§ PROBLEM TO WORK ON
Below are the records; restate word for word the lines from the first through the one containing "The three registered", and only those.

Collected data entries
++++++++
import Summits.QuantumFields.YangMills.Theorems.LuscherReductionDressedRitzPolyakovLiftDefs
import Summits.QuantumFields.YangMills.Theorems.LuscherReductionDressedRitzVacuumDictionaryLimits
import Summits.QuantumFields.YangMills.Theorems.LuscherReductionDressedRitzPolyakovLiftStaticsPrep
import HarnessLib

/-!
# Route `LuscherReduction`, item `DressedRitz` (stmt-QuantumFields-20205), line «polyakovlift» — RAW VACUA ARE `±Ω`: every `IsRawVacuum β φ` is the
# Perron–Frobenius vacuum up to sign and a null function; the clause groups of the line do not see the difference

Support module of the `FemtoTransferGap` group (fleet service by seat ym-infvol-p2 g6; route `LuscherReduction`, femto rung R2b1; bears on the
crux child `DressedRitz` = stmt-QuantumFields-20205, line «polyakovlift» of owner ym-beyond-p1 g21).  NEW, fixed lattice.

WHY.  The three registered stubs of «polyakovlift» (`stub_liftStatics ∕ Dynamics ∕ Leakage`; tree texts `PolyakovLift.StaticClauses ∕ DynamicClauses ∕
LeakageClause`, `…PolyakovLiftDefs.lean`) quantify UNIVERSALLY over raw vacua `φ` (`PolyakovLift.IsRawVacuum β φ`: physical, `‖φ‖ = 1`,
`K_βφ = λ₀φ`), so that they speak about the same vectors without a shared choice.  A prover, however, computes with THE Perron–Frobenius vacuum
`Ω ≥ c > 0` (`VacDict.exists_isVacuum`) and the vacuum dictionary (`VacDict.tendsto_ratio ∕ tendsto_feynmanKac`, slabs `Φ_m = K^m 1`, admissible since
`⟨Ω,1⟩ > 0`).  This file closes the gap once and for all, at fixed lattice, by Jentzsch's gap (`VacDict.IsVacuum.gap`, `θ < λ₀`):

* §1 `sq_eq_one_and_eq` — for a vacuum package `(Ω, θ)` (`VacDict.IsVacuum`) and a raw vacuum `φ`: `⟨φ,Ω⟩² = 1` and `φ = ⟨φ,Ω⟩·Ω`
  EVERYWHERE — a corollary of seat ym-infvol-p1 g5's `rawVacuum_eq_smul_of_gap` (`…PolyakovLiftStaticsPrep.lean`: Jentzsch's gap kills the
  orthogonal part in `L²`, the pointwise eigen-equation upgrades a.e. to everywhere), read against the `VacDict` package.
* §2 ★ `isVacuum_of_isRawVacuum` — a raw vacuum IS a vacuum package with the same `θ` (so the whole vacuum dictionary applies to it), and
  `l2Form_one_ne_zero_of_isRawVacuum` — `⟨φ, 1⟩ ≠ 0` (the slabs are admissible start vectors for it).
* §3 invariance of the clause DATA under `φ ↦ Ω`: `vev_eq` (`⟨φ, Oφ⟩ = ⟨Ω, OΩ⟩`), `ins_eq_smul` (`ins φ O = a • ins Ω O`, exactly),
  `transferApply_ins_eq`, and the three bilinear data `l2_ins_ins_eq`, `l2_ins_transferApply_ins_eq`, `l2_transferApply_ins_eq`.
* §4 ★★ `plateauClauses_iff`, `staticClauses_iff`, `dynamicClauses_iff`, `dynamicCoreClauses_iff`, `leakageClause_iff` — each clause group for the
  insertions at a raw vacuum `φ` ⟺ the same at `Ω`: a stub prover may fix `φ := Ω` (PF) and transfer.

HONEST FRAMING: fixed-lattice functional analysis on the femto rung R2b1; proves nothing OF the three RG stubs; no bearing on infinite volume, the
continuum limit or the Clay mass gap.  References: Reed–Simon IV, Thm XIII.43–44 (Jentzsch ∕ Perron–Frobenius) [cite: ReedSimonIV1978, Thm XIII.43];
M. Lüscher, NPB 219 (1983) 233 [cite: Luscher1983, §2].
-/

set_option autoImplicit false

noncomputable section

open MeasureTheory Filter Topology Real
open Literature.MathematicalPhysics.QuantumFieldTheory (GaugeConfig Site gaugeTransform)
open scoped BigOperators

namespace Summit.QuantumFields.YangMills.Theorems.FemtoTransferGap.PolyakovLift

open Summit.QuantumFields.YangMills.Theorems.FemtoTransferGap
open Summit.QuantumFields.YangMills.Theorems.FemtoTransferGap.PhysL2
open Summit.QuantumFields.YangMills.Theorems.FemtoTransferGap.VacDict

variable {L : ℕ} [NeZero L] {β θ : ℝ} {Ω : physSubmodule L} {φ : GaugeConfig 3 L SU2 → ℝ}

/-! ## §1 A raw vacuum is `±Ω` (everywhere) -/

/-- **Raw vacua are `±Ω`.**  For a vacuum package `(Ω, θ)` (`VacDict.IsVacuum`: `‖Ω‖ = 1`, `K_βΩ = λ₀Ω`, Jentzsch gap `⟨ψ,K_βψ⟩ ≤ θ‖ψ‖²` on `Ω^⊥`,
`θ < λ₀`) and a raw vacuum `φ` (physical, `‖φ‖ = 1`, `K_βφ = λ₀φ` pointwise): `⟨φ,Ω⟩² = 1` and `φ = ⟨φ,Ω⟩·Ω` everywhere (seat ym-infvol-p1 g5's
`rawVacuum_eq_smul_of_gap`, plus the normalisations). [cite: ReedSimonIV1978, Thm XIII.43] -/
theorem sq_eq_one_and_eq (hV : IsVacuum β Ω θ) (hφ : IsRawVacuum β φ) :
    l2 φ (Ω : GaugeConfig 3 L SU2 → ℝ) ^ 2 = 1 ∧ ∀ U, φ U = l2 φ (Ω : GaugeConfig 3 L SU2 → ℝ) * (Ω : GaugeConfig 3 L SU2 → ℝ) U := by
  obtain ⟨hφp, hφ1, hKφ⟩ := hφ
  obtain ⟨hΩp, hΩ1, hKΩ⟩ := hV.raw
  rw [levelValue_zero] at hKφ hKΩ
  have hθ : θ < topValue su2Rep L β := by rw [← levelValue_zero]; exact hV.theta_lt
  have hgap : ∀ ψ : GaugeConfig 3 L SU2 → ℝ, IsPhys ψ → l2 ψ (Ω : GaugeConfig 3 L SU2 → ℝ) = 0 →
      qform su2Rep β ψ ψ ≤ θ * l2 ψ ψ := by
    intro ψ hψ h0
    have h := hV.gap ⟨ψ, hψ⟩ (by rw [l2Form_apply, l2_comm]; exact h0)
    rw [l2Form_apply, l2Form_apply, coe_transferOp, ← qform_eq_l2_transferApply] at h
    exact h
  have hmul := rawVacuum_eq_smul_of_gap β hφp hKφ hΩp hΩ1 hKΩ hθ hgap
  refine ⟨?_, hmul⟩
  set a : ℝ := l2 φ (Ω : GaugeConfig 3 L SU2 → ℝ)
  have hfun : φ = a • (Ω : GaugeConfig 3 L SU2 → ℝ) := funext fun U => by rw [hmul U, Pi.smul_apply, smul_eq_mul]
  have h1 : l2 φ φ = a * a * l2 (Ω : GaugeConfig 3 L SU2 → ℝ) (Ω : GaugeConfig 3 L SU2 → ℝ) := by
    rw [hfun, OpPlat.l2_smul_smul]
  rw [hφ1, hΩ1, mul_one] at h1
  rw [sq]; exact h1.symm

/-- The raw vacuum as a function: `φ = a • Ω`, `a = ⟨φ,Ω⟩`. [folklore] -/
theorem eq_smul (hV : IsVacuum β Ω θ) (hφ : IsRawVacuum β φ) :
    φ = l2 φ (Ω : GaugeConfig 3 L SU2 → ℝ) • (Ω : GaugeConfig 3 L SU2 → ℝ) :=
  funext fun U => by rw [(sq_eq_one_and_eq hV hφ).2 U, Pi.smul_apply, smul_eq_mul]

/-! ## §2 A raw vacuum is a vacuum package; the slabs are admissible for it -/

/-- ★ **A raw vacuum IS a vacuum package (same Jentzsch constant `θ`)** — so `VacDict.tendsto_ratio`, `tendsto_onePoint`, `tendsto_twoPoint`,
`tendsto_feynmanKac` apply to it verbatim. [cite: ReedSimonIV1978, Thm XIII.43] -/
theorem isVacuum_of_isRawVacuum (hV : IsVacuum β Ω θ) (hφ : IsRawVacuum β φ) : IsVacuum β ⟨φ, hφ.1⟩ θ := by
  obtain ⟨hsq, -⟩ := sq_eq_one_and_eq hV hφ
  have hfun := eq_smul hV hφ
  set a : ℝ := l2 φ (Ω : GaugeConfig 3 L SU2 → ℝ) with ha
  refine ⟨?_, ?_, hV.theta_nonneg, hV.theta_lt, fun ψ hψ => ?_⟩
  · rw [l2Form_apply]; exact hφ.2.1
  · apply Subtype.ext
    simp only [coe_transferOp, Submodule.coe_smul]
    exact hφ.2.2
  · -- `ψ ⊥ φ` ⇒ `ψ ⊥ Ω` (as `⟨φ,ψ⟩ = a⟨Ω,ψ⟩`, `a ≠ 0`)
    have hφψ : l2 φ (ψ : GaugeConfig 3 L SU2 → ℝ) = a * l2 (Ω : GaugeConfig 3 L SU2 → ℝ) ψ := by
      rw [hfun, l2_smul_left]
    have ha0 : a ≠ 0 := by
      intro h; rw [h] at hsq; norm_num at hsq
    have hΩψ : l2Form L Ω ψ = 0 := by
      rw [l2Form_apply] at hψ ⊢
      have : a * l2 (Ω : GaugeConfig 3 L SU2 → ℝ) ψ = 0 := by rw [← hφψ]; exact hψ
      exact (mul_eq_zero.mp this).resolve_left ha0
    exact hV.gap ψ hΩψ

/-- `⟨φ, 1⟩ ≠ 0` for a raw vacuum (the PF vacuum is uniformly positive, `⟨Ω,1⟩ > 0`, and `φ = ±Ω`): the free-boundary slabs `Φ_m = K^m 1` are
admissible start vectors of the vacuum dictionary at `φ`. [cite: ReedSimonIV1978, Thm XIII.44] -/
theorem l2Form_one_ne_zero_of_isRawVacuum (hV : IsVacuum β Ω θ) {c : ℝ} (hc : 0 < c)
    (hcle : ∀ U, c ≤ (Ω : GaugeConfig 3 L SU2 → ℝ) U) (hφ : IsRawVacuum β φ) :
    l2Form L ⟨φ, hφ.1⟩ one ≠ 0 := by
  obtain ⟨hsq, -⟩ := sq_eq_one_and_eq hV hφ
  have hfun := eq_smul hV hφ
  have hpos : 0 < l2Form L Ω one := l2Form_vac_one_pos hc hcle
  rw [l2Form_apply] at hpos ⊢
  show l2 φ ((one : physSubmodule L) : GaugeConfig 3 L SU2 → ℝ) ≠ 0
  rw [hfun, l2_smul_left]
  refine mul_ne_zero ?_ hpos.ne'
  intro h; rw [h] at hsq; norm_num at hsq

/-! ## §3 The clause data are blind to the sign -/

section Data

variable (hV : IsVacuum β Ω θ) (hφ : IsRawVacuum β φ)
include hV hφ

/-- `⟨φ, O·φ⟩ = ⟨Ω, O·Ω⟩` for a raw vacuum `φ` (`φ² = Ω²`). [folklore] -/
theorem vev_eq (O : GaugeConfig 3 L SU2 → ℝ) :
    l2 φ (O * φ) = l2 (Ω : GaugeConfig 3 L SU2 → ℝ) (O * (Ω : GaugeConfig 3 L SU2 → ℝ)) := by
  obtain ⟨hsq, -⟩ := sq_eq_one_and_eq hV hφ
  have hfun := eq_smul hV hφ
  set a : ℝ := l2 φ (Ω : GaugeConfig 3 L SU2 → ℝ)
  have hO' : O * (a • (Ω : GaugeConfig 3 L SU2 → ℝ)) = a • (O * (Ω : GaugeConfig 3 L SU2 → ℝ)) := by
    funext U
    simp only [Pi.smul_apply, Pi.mul_apply, smul_eq_mul]
    ring
  have haa : a * a = 1 := by rw [← sq]; exact hsq
  rw [hfun, hO', OpPlat.l2_smul_smul, haa, one_mul]

/-- `ins φ O = a • ins Ω O` exactly, `a = ⟨φ,Ω⟩ = ±1`. [folklore] -/
theorem ins_eq_smul (O : GaugeConfig 3 L SU2 → ℝ) :
    OpPlat.ins φ O = l2 φ (Ω : GaugeConfig 3 L SU2 → ℝ) • OpPlat.ins (Ω : GaugeConfig 3 L SU2 → ℝ) O := by
  have hvev := vev_eq hV hφ O
  have hmul := (sq_eq_one_and_eq hV hφ).2
  funext U
  simp only [OpPlat.ins, Pi.mul_apply, Pi.sub_apply, Pi.smul_apply, smul_eq_mul, hvev]
  rw [hmul U]
  ring

/-- `K_β(ins φ O) = a • K_β(ins Ω O)`. [folklore] -/
theorem transferApply_ins_eq (O : GaugeConfig 3 L SU2 → ℝ) :
    transferApply β (OpPlat.ins φ O) =
      l2 φ (Ω : GaugeConfig 3 L SU2 → ℝ) • transferApply β (OpPlat.ins (Ω : GaugeConfig 3 L SU2 → ℝ) O) := by
  rw [ins_eq_smul hV hφ O, transferApply_smul]

/-- Time-0 data: `⟨ins φ O, ins φ O'⟩ = ⟨ins Ω O, ins Ω O'⟩`. [folklore] -/
theorem l2_ins_ins_eq (O O' : GaugeConfig 3 L SU2 → ℝ) :
    l2 (OpPlat.ins φ O) (OpPlat.ins φ O') =
      l2 (OpPlat.ins (Ω : GaugeConfig 3 L SU2 → ℝ) O) (OpPlat.ins (Ω : GaugeConfig 3 L SU2 → ℝ) O') := by
  obtain ⟨hsq, -⟩ := sq_eq_one_and_eq hV hφ
  have haa : l2 φ (Ω : GaugeConfig 3 L SU2 → ℝ) * l2 φ (Ω : GaugeConfig 3 L SU2 → ℝ) = 1 := by rw [← sq]; exact hsq
  rw [ins_eq_smul hV hφ O, ins_eq_smul hV hφ O', OpPlat.l2_smul_smul, haa, one_mul]

/-- Time-1 data: `⟨ins φ O, K_β(ins φ O')⟩ = ⟨ins Ω O, K_β(ins Ω O')⟩`. [folklore] -/
theorem l2_ins_transferApply_ins_eq (O O' : GaugeConfig 3 L SU2 → ℝ) :
    l2 (OpPlat.ins φ O) (transferApply β (OpPlat.ins φ O')) =
      l2 (OpPlat.ins (Ω : GaugeConfig 3 L SU2 → ℝ) O) (transferApply β (OpPlat.ins (Ω : GaugeConfig 3 L SU2 → ℝ) O')) := by
  obtain ⟨hsq, -⟩ := sq_eq_one_and_eq hV hφ
  have haa : l2 φ (Ω : GaugeConfig 3 L SU2 → ℝ) * l2 φ (Ω : GaugeConfig 3 L SU2 → ℝ) = 1 := by rw [← sq]; exact hsq
  rw [transferApply_ins_eq hV hφ O', ins_eq_smul hV hφ O, OpPlat.l2_smul_smul, haa, one_mul]

/-- Time-2 data: `‖K_β(ins φ O)‖² = ‖K_β(ins Ω O)‖²`. [folklore] -/
theorem l2_transferApply_ins_eq (O : GaugeConfig 3 L SU2 → ℝ) :
    l2 (transferApply β (OpPlat.ins φ O)) (transferApply β (OpPlat.ins φ O)) =
      l2 (transferApply β (OpPlat.ins (Ω : GaugeConfig 3 L SU2 → ℝ) O)) (transferApply β (OpPlat.ins (Ω : GaugeConfig 3 L SU2 → ℝ) O)) := by
  obtain ⟨hsq, -⟩ := sq_eq_one_and_eq hV hφ
  have haa : l2 φ (Ω : GaugeConfig 3 L SU2 → ℝ) * l2 φ (Ω : GaugeConfig 3 L SU2 → ℝ) = 1 := by rw [← sq]; exact hsq
  rw [transferApply_ins_eq hV hφ O, OpPlat.l2_smul_smul, haa, one_mul]

end Data

/-! ## §4 ★★ The clause groups at a raw vacuum ⟺ at the Perron–Frobenius vacuum -/

section Clauses

variable (hV : IsVacuum β Ω θ) (hφ : IsRawVacuum β φ) {k : ℕ} (C : ℝ) (O : Fin k → (GaugeConfig 3 L SU2 → ℝ))
include hV hφ

/-- ★★ `OpPlat.PlateauClauses` for the insertions `O` at a raw vacuum `φ` ⟺ at `Ω`. [folklore] -/
theorem plateauClauses_iff :
    OpPlat.PlateauClauses k C β (fun i => OpPlat.ins φ (O i)) ↔
      OpPlat.PlateauClauses k C β (fun i => OpPlat.ins (Ω : GaugeConfig 3 L SU2 → ℝ) (O i)) := by
  unfold OpPlat.PlateauClauses
  simp only [l2_ins_ins_eq hV hφ, l2_ins_transferApply_ins_eq hV hφ, l2_transferApply_ins_eq hV hφ]

/-- `StaticClauses` (time 0) at a raw vacuum ⟺ at `Ω`. [folklore] -/
theorem staticClauses_iff :
    StaticClauses k C β (fun i => OpPlat.ins φ (O i)) ↔ StaticClauses k C β (fun i => OpPlat.ins (Ω : GaugeConfig 3 L SU2 → ℝ) (O i)) := by
  unfold StaticClauses
  simp only [l2_ins_ins_eq hV hφ]

/-- `DynamicClauses` (time 1) at a raw vacuum ⟺ at `Ω`. [folklore] -/
theorem dynamicClauses_iff :
    DynamicClauses k C β (fun i => OpPlat.ins φ (O i)) ↔ DynamicClauses k C β (fun i => OpPlat.ins (Ω : GaugeConfig 3 L SU2 → ℝ) (O i)) := by
  unfold DynamicClauses
  simp only [l2_ins_ins_eq hV hφ, l2_ins_transferApply_ins_eq hV hφ]

/-- `DynamicCoreClauses` ((o5) ∧ (o6)) at a raw vacuum ⟺ at `Ω`. [folklore] -/
theorem dynamicCoreClauses_iff :
    DynamicCoreClauses k C β (fun i => OpPlat.ins φ (O i)) ↔
      DynamicCoreClauses k C β (fun i => OpPlat.ins (Ω : GaugeConfig 3 L SU2 → ℝ) (O i)) := by
  unfold DynamicCoreClauses
  simp only [l2_ins_ins_eq hV hφ, l2_ins_transferApply_ins_eq hV hφ]

/-- `LeakageClause` (time 2) at a raw vacuum ⟺ at `Ω`. [folklore] -/
theorem leakageClause_iff :
    LeakageClause k C β (fun i => OpPlat.ins φ (O i)) ↔ LeakageClause k C β (fun i => OpPlat.ins (Ω : GaugeConfig 3 L SU2 → ℝ) (O i)) := by
  unfold LeakageClause
  simp only [l2_ins_ins_eq hV hφ, l2_ins_transferApply_ins_eq hV hφ, l2_transferApply_ins_eq hV hφ]

end Clauses

end Summit.QuantumFields.YangMills.Theorems.FemtoTransferGap.PolyakovLift

end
++++++++
§ REPLY TO THE EXERCISE
import Summits.QuantumFields.YangMills.Theorems.LuscherReductionDressedRitzPolyakovLiftDefs
import Summits.QuantumFields.YangMills.Theorems.LuscherReductionDressedRitzVacuumDictionaryLimits
import Summits.QuantumFields.YangMills.Theorems.LuscherReductionDressedRitzPolyakovLiftStaticsPrep
import HarnessLib

/-!
# Route `LuscherReduction`, item `DressedRitz` (stmt-QuantumFields-20205), line «polyakovlift» — RAW VACUA ARE `±Ω`: every `IsRawVacuum β φ` is the
# Perron–Frobenius vacuum up to sign and a null function; the clause groups of the line do not see the difference

Support module of the `FemtoTransferGap` group (fleet service by seat ym-infvol-p2 g6; route `LuscherReduction`, femto rung R2b1; bears on the
crux child `DressedRitz` = stmt-QuantumFields-20205, line «polyakovlift» of owner ym-beyond-p1 g21).  NEW, fixed lattice.

WHY.  The three registered stubs of «polyakovlift» (`stub_liftStatics ∕ Dynamics ∕ Leakage`; tree texts `PolyakovLift.StaticClauses ∕ DynamicClauses ∕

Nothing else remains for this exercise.